The world is becoming a hostile place for something like an honest relationship. Friendship. I barely see that exist anymore. Hardly, do u see students now a days doing something sincere. Doing something honest and trustable to friends. Insult is something all too normal now a days.

Students now a day still willing start the game call "Dating". According to me, it just not right dating at this age. Nothing is right about it. I know that some people will say that i am saying this just because i have never dated and there is a reason too. I heard that people just cannot stick to their own principle. Their own rule they have created for themselves.

They have never bother to think about the consequences from their action and their words. They would do stupid things such as hanging out in school and with friends they don't even trust that much as their friends. They want to belong in the modern world. Then again, it is not even right. They don't really have true friends. They are just trying to fit in. They might hate what they are doing but at the end of the day, the main point is just to have someone there.

To know that somebody is there. They have to realize that things are not meant to be like that. It is suppose to be sincere, honest and truth friends. That is something the world lag off.
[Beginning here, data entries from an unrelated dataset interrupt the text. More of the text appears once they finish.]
import Mathlib
import Summits.Ventures.PercRepro2.HCov
import Summits.Ventures.PercRepro2.A3Fibre
import Summits.Ventures.PercRepro2.A3FibreA
import Summits.Ventures.PercRepro2.A3FibreLeft
import Summits.Ventures.PercRepro2.A3FibreWorlds
import Summits.Ventures.PercRepro2.A3FibreMain
import Summits.Ventures.PercRepro2.BHKEvents
import Summits.Ventures.PercRepro2.A3RootEdgeFibre
import Summits.Ventures.PercRepro2.A3RootEdgeMeans
import Summits.Ventures.PercRepro2.A3RootEdgeClusterFns
import Summits.Ventures.PercRepro2.A3RootEdgeBetween
import Summits.Ventures.PercRepro2.A3BetweenSwap

/-!
# (MEANS-a₃) when `PD` and `T` are null — part 1 of the `D = 0` case
(blind cell PercRepro2, p5 g14; `proofs/P5-ROOTEDGE.md` §7, the `D = 0` caveat)

When `D = P(PD) = 0` the `A`-fibres of the a₃-exploration carry no mass.  If moreover `T = Q ∩ {a₃ ∈ C₂}`
is null (so `T′ = Q` almost surely), every fibre with `a₁ ∉ W` is null (`fibre ⊆ PD ∪ T`), and on the
fibres with `a₁ ∈ W`, `a₂ ∉ W` the fibre masses are `mW · cbS(W)`, `mW · cFS(W)` (A3RootEdgeFibre's
`Ssig_eq_mul` / `Su_eq_mul`, no pinning needed).  Hence `btw = E[cbS cFS (C(a₃)) 1_Q] −
E[cbS (C(a₃)) 1_Q] E[cFS (C(a₃)) 1_Q] / P(Q)`; on `Q` the clusters of `a₃` and `a₁` agree off the null
set `PD ∪ T`, so the expectations are those of the cluster of `a₁`, and BHK 1.3 for the monotone
functions `cbS`, `cFS` of `C(a₁)` given `a₁ ↮ a₂` (`bhk_same_cluster`) gives `btw ≥ 0`
(**`A3Between_of_T_null`**; the `T′`-null case by the root swap `A3Between_swap`).  The DICHOTOMY
(**`T_null_or_T'_null_of_PD_null`**): `P(Q) > 0` and `P(PD) = 0` force `P(T) = 0` or `P(T′) = 0` — the
meet of a positive-weight configuration of `T` with one of `T′` has positive weight, lies in `Q`
(decreasing) and has `a₃ ∉ C₁ ∪ C₂` (monotonicity of connection), i.e. lies in `PD`.  Together:
**`A3Between_of_PD_null`** — (MEANS-a₃) holds whenever `D = 0` — and the `_all`-level equivalence
**`A3Between_all_iff_noRootEdge_all : A3Between_all R ↔ A3BetweenNoRootEdge_all R`** with no
`D > 0` proviso (A3BetweenSwap's `A3Between_of_noRootEdge_class` for `D > 0`).
-/

namespace Summit.Ventures.PercRepro2

open UnionCluster

namespace CovForm

namespace RootEdge

open CCT A3Fibre

section Null

variable {V : Type*} {E : Type*} [Fintype V] [DecidableEq V] [Fintype E] [DecidableEq E]
  {R : Type*} [Field R] [LinearOrder R] [IsStrictOrderedRing R]

variable {ends : E → Sym2 V} {a₁ a₂ a₃ : V}

omit [Fintype V] [DecidableEq V] [Fintype E] [DecidableEq E] [LinearOrder R]
  [IsStrictOrderedRing R] in
/-- A fibre with `a₁ ∉ W` lies in `PD ∪ T`. -/
lemma fibre_subset_PD_union_T {W : Finset V} (h₁ : a₁ ∉ W) :
    fibre ends a₁ a₂ a₃ W ⊆ PDEvent ends a₁ a₂ a₃ ∪ TEvent ends a₁ a₂ a₃ := by
  intro ω hω
  simp only [fibre, Set.mem_inter_iff, mem_clusterEvent, mem_avoidAll, Finset.mem_singleton,
    forall_eq] at hω
  obtain ⟨hQ, hW⟩ := hω
  have h31 : ¬ Conn ends ω a₃ a₁ := by
    intro hc
    apply h₁
    have : a₁ ∈ cluster ends ω a₃ := hc
    rw [hW] at this
    exact Finset.mem_coe.1 this
  by_cases h32 : Conn ends ω a₂ a₃
  · right
    exact ⟨hQ, h32⟩
  · left
    refine ⟨fun hc => hQ (conn_symm hc), ?_⟩
    simp only [Dtilde, Set.mem_compl_iff, mem_inU, not_or]
    exact ⟨h31, fun hc => h32 (conn_symm hc)⟩

omit [Fintype V] [DecidableEq V] in
/-- With `PD` and `T` null, every fibre with `a₁ ∉ W` is null. -/
lemma prob_fibre_inter_eq_zero_of_notMem (p : E → R) (hp : IsProbVec p)
    (hPD : prob p (PDEvent ends a₁ a₂ a₃) = 0) (hT : prob p (TEvent ends a₁ a₂ a₃) = 0)
    {W : Finset V} (h₁ : a₁ ∉ W) (X : Set (Config E)) :
    prob p (fibre ends a₁ a₂ a₃ W ∩ X) = 0 := by
  refine le_antisymm ?_ (prob_nonneg hp _)
  calc prob p (fibre ends a₁ a₂ a₃ W ∩ X)
      ≤ prob p (PDEvent ends a₁ a₂ a₃ ∪ TEvent ends a₁ a₂ a₃) :=
        prob_mono hp (Set.Subset.trans Set.inter_subset_left (fibre_subset_PD_union_T h₁))
    _ ≤ prob p (PDEvent ends a₁ a₂ a₃) + prob p (TEvent ends a₁ a₂ a₃) := prob_union_le hp _ _
    _ = 0 := by rw [hPD, hT, add_zero]

omit [Fintype V] [DecidableEq V] in
/-- `mW`, `Ssig`, `Su` vanish on the null fibres. -/
lemma masses_eq_zero_of_null (p : E → R) (hp : IsProbVec p)
    (hPD : prob p (PDEvent ends a₁ a₂ a₃) = 0) (hT : prob p (TEvent ends a₁ a₂ a₃) = 0)
    {W : Finset V} (h₁ : a₁ ∉ W) (v : V) :
    mW p ends a₁ a₂ a₃ W = 0 ∧ Ssig p ends a₁ a₂ a₃ v W = 0 ∧ Su p ends a₁ a₂ a₃ v W = 0 := by
  have h := prob_fibre_inter_eq_zero_of_notMem p hp hPD hT h₁
  refine ⟨?_, ?_, ?_⟩
  · have := h Set.univ
    simpa only [Set.inter_univ, mW] using this
  · unfold Ssig; rw [h, h, sub_zero]
  · unfold Su; rw [h, h, add_zero]

/-- **`Ssig = mW · cbS` on every fibre** when `PD`, `T` are null. -/
lemma Ssig_eq_mW_mul_cbS (p : E → R) (hp : IsProbVec p)
    (hPD : prob p (PDEvent ends a₁ a₂ a₃) = 0) (hT : prob p (TEvent ends a₁ a₂ a₃) = 0) (b : V)
    (W : Finset V) :
    Ssig p ends a₁ a₂ a₃ b W = mW p ends a₁ a₂ a₃ W * cbS p ends a₂ b (↑W : Set V) := by
  rw [cbS_coe]
  by_cases h₁ : a₁ ∈ W
  · by_cases h₂ : a₂ ∈ W
    · have hm : mW p ends a₁ a₂ a₃ W = 0 := by
        unfold mW; rw [fibre_eq_empty_of_mem_mem ends a₁ a₂ a₃ h₁ h₂, prob_empty]
      have hs : Ssig p ends a₁ a₂ a₃ b W = 0 := by
        unfold Ssig; rw [fibre_eq_empty_of_mem_mem ends a₁ a₂ a₃ h₁ h₂]; simp
      rw [hm, hs]; ring
    · exact Ssig_eq_mul p h₁ h₂ b
  · obtain ⟨hm, hs, -⟩ := masses_eq_zero_of_null p hp hPD hT h₁ b
    rw [hm, hs]; ring

/-- **`SF = mW · cFS` on every fibre** when `PD`, `T` are null (at `γ = gamma p`). -/
lemma SF_eq_mW_mul_cFS (p : E → R) (hp : IsProbVec p)
    (hPD : prob p (PDEvent ends a₁ a₂ a₃) = 0) (hT : prob p (TEvent ends a₁ a₂ a₃) = 0) (o : V)
    (W : Finset V) :
    SF p ends o a₁ a₂ a₃ W =
      mW p ends a₁ a₂ a₃ W * cFS p ends a₂ o (gamma p ends o a₁ a₂ a₃) (↑W : Set V) := by
  rw [cFS_coe]
  by_cases h₁ : a₁ ∈ W
  · by_cases h₂ : a₂ ∈ W
    · have hm : mW p ends a₁ a₂ a₃ W = 0 := by
        unfold mW; rw [fibre_eq_empty_of_mem_mem ends a₁ a₂ a₃ h₁ h₂, prob_empty]
      have hs : SF p ends o a₁ a₂ a₃ W = 0 := by
        unfold SF Ssig Su mW; rw [fibre_eq_empty_of_mem_mem ends a₁ a₂ a₃ h₁ h₂]; simp
      rw [hm, hs]; ring
    · have hs3 : s3 a₁ a₂ W = (1 : R) := by simp [s3, h₁]
      unfold SF
      rw [Ssig_eq_mul p h₁ h₂ o, Su_eq_mul p h₁ h₂ o, hs3]
      split_ifs <;> ring
  · obtain ⟨hm, hs, hu⟩ := masses_eq_zero_of_null p hp hPD hT h₁ o
    unfold SF
    rw [hm, hs, hu]; ring

/-- The `Ssig·SF/mW` term is `mW · cbS · cFS` on every fibre. -/
lemma term_eq_of_null (p : E → R) (hp : IsProbVec p)
    (hPD : prob p (PDEvent ends a₁ a₂ a₃) = 0) (hT : prob p (TEvent ends a₁ a₂ a₃) = 0) (o b : V)
    (W : Finset V) :
    Ssig p ends a₁ a₂ a₃ b W * SF p ends o a₁ a₂ a₃ W / mW p ends a₁ a₂ a₃ W =
      mW p ends a₁ a₂ a₃ W *
        (cbS p ends a₂ b (↑W : Set V) * cFS p ends a₂ o (gamma p ends o a₁ a₂ a₃) (↑W : Set V)) := by
  rw [Ssig_eq_mW_mul_cbS p hp hPD hT b W, SF_eq_mW_mul_cFS p hp hPD hT o W, mul_mul_div_self]

omit [DecidableEq V] [LinearOrder R] [IsStrictOrderedRing R] in
/-- A fibre sum `∑_W F(W) · mW(W)` is the expectation `E[F(C(a₃)) · 1_Q]`. -/
lemma sum_mW_mul_eq_expect (p : E → R) (F : Set V → R) :
    (∑ W : Finset V, mW p ends a₁ a₂ a₃ W * F (↑W : Set V)) =
      expect p (fun ω => F (cluster ends ω a₃) * (avoidAll ends a₂ {a₁}).indicator 1 ω) := by
  rw [expect_cluster_mul_indicator]
  refine Finset.sum_congr rfl fun W _ => ?_
  unfold mW fibre
  rw [Set.inter_comm, mul_comm]

/-- A configuration of a null event has zero weight. -/
lemma weight_eq_zero_of_mem_null (p : E → R) (hp : IsProbVec p) {N : Set (Config E)}
    (hN : prob p N = 0) {ω : Config E} (hω : ω ∈ N) : weight p ω = 0 := by
  unfold prob at hN
  have h := (Finset.sum_eq_zero_iff_of_nonneg
    (fun ω' _ => Set.indicator_nonneg (fun ω'' _ => weight_nonneg hp ω'') ω')).1 hN ω
    (Finset.mem_univ ω)
  rwa [Set.indicator_of_mem hω] at h

/-- **On `Q`, the clusters of `a₃` and `a₁` agree off the null set `PD ∪ T`**: the expectations of
a cluster function times `1_Q` are the same for `C(a₃)` and `C(a₁)`. -/
lemma expect_cluster_a3_eq_a1 (p : E → R) (hp : IsProbVec p)
    (hPD : prob p (PDEvent ends a₁ a₂ a₃) = 0) (hT : prob p (TEvent ends a₁ a₂ a₃) = 0)
    (F : Set V → R) :
    expect p (fun ω => F (cluster ends ω a₃) * (avoidAll ends a₂ {a₁}).indicator 1 ω) =
      expect p (fun ω => F (cluster ends ω a₁) * (avoidAll ends a₂ {a₁}).indicator 1 ω) := by
  have hle : prob p (PDEvent ends a₁ a₂ a₃ ∪ TEvent ends a₁ a₂ a₃) ≤ 0 := by
    calc prob p (PDEvent ends a₁ a₂ a₃ ∪ TEvent ends a₁ a₂ a₃)
        ≤ prob p (PDEvent ends a₁ a₂ a₃) + prob p (TEvent ends a₁ a₂ a₃) := prob_union_le hp _ _
      _ = 0 := by rw [hPD, hT, add_zero]
  have hN : prob p (PDEvent ends a₁ a₂ a₃ ∪ TEvent ends a₁ a₂ a₃) = 0 :=
    le_antisymm hle (prob_nonneg hp _)
  unfold expect
  refine Finset.sum_congr rfl fun ω _ => ?_
  beta_reduce
  by_cases hQ : ω ∈ avoidAll ends a₂ {a₁}
  · by_cases h13 : Conn ends ω a₃ a₁
    · rw [cluster_eq_of_conn h13]
    · -- `ω ∈ PD ∪ T`: zero weight
      have hmem : ω ∈ PDEvent ends a₁ a₂ a₃ ∪ TEvent ends a₁ a₂ a₃ := by
        simp only [mem_avoidAll, Finset.mem_singleton, forall_eq] at hQ
        by_cases h32 : Conn ends ω a₂ a₃
        · exact Or.inr ⟨hQ, h32⟩
        · refine Or.inl ⟨fun hc => hQ (conn_symm hc), ?_⟩
          simp only [Dtilde, Set.mem_compl_iff, mem_inU, not_or]
          exact ⟨h13, fun hc => h32 (conn_symm hc)⟩
      rw [weight_eq_zero_of_mem_null p hp hN hmem]
      ring
  · rw [Set.indicator_of_notMem hQ]
    ring

/-- **(MEANS-a₃) when `PD` and `T` are null** (`T′ = Q` almost surely): BHK 1.3 for the monotone
functions `cbS`, `cFS` of the cluster of `a₁` given `a₁ ↮ a₂`. -/
theorem A3Between_of_T_null (p : E → R) (hp : IsProbVec p) (o b : V)
    (hPD : prob p (PDEvent ends a₁ a₂ a₃) = 0) (hT : prob p (TEvent ends a₁ a₂ a₃) = 0) :
    A3Between p ends o a₁ a₂ a₃ b := by
  set γ := gamma p ends o a₁ a₂ a₃ with hγdef
  have hγ : 0 ≤ γ := gamma_nonneg p hp o
  have hQc : (connEvent ends a₁ a₂)ᶜ = avoidAll ends a₂ {a₁} := (avoidAll_eq_compl' ends a₁ a₂).symm
  -- BHK 1.3 for the shifted nonnegative monotone functions of `C(a₁)`
  have key := bhk_same_cluster p hp ends a₁ a₂
    (F₁ := fun S => cbS p ends a₂ b S + 1) (F₂ := fun S => cFS p ends a₂ o γ S + 2)
    (fun S S' h => by
      show cbS p ends a₂ b S + 1 ≤ cbS p ends a₂ b S' + 1
      linarith [cbS_mono p hp ends a₂ b h])
    (fun S S' h => by
      show cFS p ends a₂ o γ S + 2 ≤ cFS p ends a₂ o γ S' + 2
      linarith [cFS_mono p hp ends a₂ o γ h])
    (fun S => cbS_add_one_nonneg p hp ends a₂ b S) (fun S => cFS_add_two_nonneg p hp ends a₂ o hγ S)
  rw [hQc] at key
  -- expand the shifted expectations
  have e1 : expect p (fun ω => (cbS p ends a₂ b (cluster ends ω a₁) + 1) *
      (avoidAll ends a₂ {a₁}).indicator 1 ω) =
      expect p (fun ω => cbS p ends a₂ b (cluster ends ω a₁) * (avoidAll ends a₂ {a₁}).indicator 1 ω) +
        prob p (avoidAll ends a₂ {a₁}) := by
    rw [prob_eq_expect_indicator, ← expect_add]
    congr 1; funext ω
    by_cases hQ : ω ∈ avoidAll ends a₂ {a₁}
    · simp only [Pi.add_apply, Set.indicator_of_mem hQ, Pi.one_apply]; ring
    · simp only [Pi.add_apply, Set.indicator_of_notMem hQ]; ring
  have e2 : expect p (fun ω => (cFS p ends a₂ o γ (cluster ends ω a₁) + 2) *
      (avoidAll ends a₂ {a₁}).indicator 1 ω) =
      expect p (fun ω => cFS p ends a₂ o γ (cluster ends ω a₁) * (avoidAll ends a₂ {a₁}).indicator 1 ω) +
        2 * prob p (avoidAll ends a₂ {a₁}) := by
    rw [prob_eq_expect_indicator, ← expect_const_mul, ← expect_add]
    congr 1; funext ω
    by_cases hQ : ω ∈ avoidAll ends a₂ {a₁}
    · simp only [Pi.add_apply, Set.indicator_of_mem hQ, Pi.one_apply]; ring
    · simp only [Pi.add_apply, Set.indicator_of_notMem hQ]; ring
  have e3 : expect p (fun ω => (cbS p ends a₂ b (cluster ends ω a₁) + 1) *
      (cFS p ends a₂ o γ (cluster ends ω a₁) + 2) * (avoidAll ends a₂ {a₁}).indicator 1 ω) =
      expect p (fun ω => (cbS p ends a₂ b (cluster ends ω a₁) * cFS p ends a₂ o γ (cluster ends ω a₁)) *
          (avoidAll ends a₂ {a₁}).indicator 1 ω) +
      2 * expect p (fun ω => cbS p ends a₂ b (cluster ends ω a₁) *
        (avoidAll ends a₂ {a₁}).indicator 1 ω) +
      expect p (fun ω => cFS p ends a₂ o γ (cluster ends ω a₁) *
        (avoidAll ends a₂ {a₁}).indicator 1 ω) +
      2 * prob p (avoidAll ends a₂ {a₁}) := by
    rw [prob_eq_expect_indicator, ← expect_const_mul, ← expect_const_mul, ← expect_add, ← expect_add,
      ← expect_add]
    congr 1; funext ω
    by_cases hQ : ω ∈ avoidAll ends a₂ {a₁}
    · simp only [Pi.add_apply, Set.indicator_of_mem hQ, Pi.one_apply]; ring
    · simp only [Pi.add_apply, Set.indicator_of_notMem hQ]; ring
  rw [e1, e2, e3] at key
  -- the fibre sums of `btw`
  have hA : ∀ W ∈ fibresA a₁ a₂, Su p ends a₁ a₂ a₃ b W * Su p ends a₁ a₂ a₃ o W /
      mW p ends a₁ a₂ a₃ W = 0 := fun W hW => by
    obtain ⟨-, -, hu⟩ := masses_eq_zero_of_null p hp hPD hT (mem_fibresA_notMem hW) b
    rw [hu]; ring
  have hA1 : ∀ W ∈ fibresA a₁ a₂, Su p ends a₁ a₂ a₃ b W = 0 := fun W hW =>
    (masses_eq_zero_of_null p hp hPD hT (mem_fibresA_notMem hW) b).2.2
  have hterm : (∑ W : Finset V, Ssig p ends a₁ a₂ a₃ b W * SF p ends o a₁ a₂ a₃ W /
      mW p ends a₁ a₂ a₃ W) =
      expect p (fun ω => (fun S => cbS p ends a₂ b S * cFS p ends a₂ o γ S) (cluster ends ω a₁) *
        (avoidAll ends a₂ {a₁}).indicator 1 ω) := by
    rw [← expect_cluster_a3_eq_a1 p hp hPD hT (fun S => cbS p ends a₂ b S * cFS p ends a₂ o γ S),
      ← sum_mW_mul_eq_expect p (fun S => cbS p ends a₂ b S * cFS p ends a₂ o γ S)]
    refine Finset.sum_congr rfl fun W _ => ?_
    rw [term_eq_of_null p hp hPD hT o b W]
  have hSsig : (∑ W : Finset V, Ssig p ends a₁ a₂ a₃ b W) =
      expect p (fun ω => (fun S => cbS p ends a₂ b S) (cluster ends ω a₁) *
        (avoidAll ends a₂ {a₁}).indicator 1 ω) := by
    rw [← expect_cluster_a3_eq_a1 p hp hPD hT (fun S => cbS p ends a₂ b S),
      ← sum_mW_mul_eq_expect p (fun S => cbS p ends a₂ b S)]
    refine Finset.sum_congr rfl fun W _ => ?_
    rw [Ssig_eq_mW_mul_cbS p hp hPD hT b W]
  have hSF : (∑ W : Finset V, SF p ends o a₁ a₂ a₃ W) =
      expect p (fun ω => (fun S => cFS p ends a₂ o γ S) (cluster ends ω a₁) *
        (avoidAll ends a₂ {a₁}).indicator 1 ω) := by
    rw [← expect_cluster_a3_eq_a1 p hp hPD hT (fun S => cFS p ends a₂ o γ S),
      ← sum_mW_mul_eq_expect p (fun S => cFS p ends a₂ o γ S)]
    refine Finset.sum_congr rfl fun W _ => ?_
    rw [SF_eq_mW_mul_cFS p hp hPD hT o W]
  beta_reduce at hterm hSsig hSF
  unfold A3Between A3Fibre.btw
  rw [Finset.sum_eq_zero hA, Finset.sum_eq_zero hA1, hterm, hSsig, hSF]
  simp only [zero_mul, zero_div, sub_zero, add_zero]
  have hQ0 := prob_nonneg hp (avoidAll ends a₂ {a₁})
  rcases eq_or_lt_of_le hQ0 with hz | hpos
  · -- `P(Q) = 0`: the expectation of a `Q`-indicator product vanishes
    rw [← hz, div_zero, sub_zero]
    unfold expect
    refine Finset.sum_nonneg fun ω _ => ?_
    beta_reduce
    by_cases hQ : ω ∈ avoidAll ends a₂ {a₁}
    · rw [weight_eq_zero_of_mem_null p hp hz.symm hQ, zero_mul]
    · rw [Set.indicator_of_notMem hQ, mul_zero, mul_zero]
  · rw [sub_nonneg, div_le_iff₀ hpos]
    nlinarith [key]

end Null

end RootEdge

end CovForm

end Summit.Ventures.PercRepro2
The influences of these internet and blogging has just gone over board. There are a lot of things that i have seen that parents spoilt there kids. I have seen it a lot. Ranging from camps and from people i see everyday.

Walking past some of them, i just can't bare they fact that they are just so spoilt. I can't even believe that their parents can watch their own son or daughter becoming so spoilt. It is unimaginable. I can see that everything the lower forms are just getting worst and worst. I will not doubt it, in a few years time if i come back to SMK Batu Lintang after my further study. I don't think i will know this school anymore.

There are so many changes that have happen since i have entered the school. It seems like a terrible nightmare to see the very school which i have seen as quite ok to becoming a dump. Just like an apple with a worm in it. It might look quite ok form the outside, but slowly as the worm eat the apple inside, it will become rotten. Soon, when the worm is exposed, it will be too late.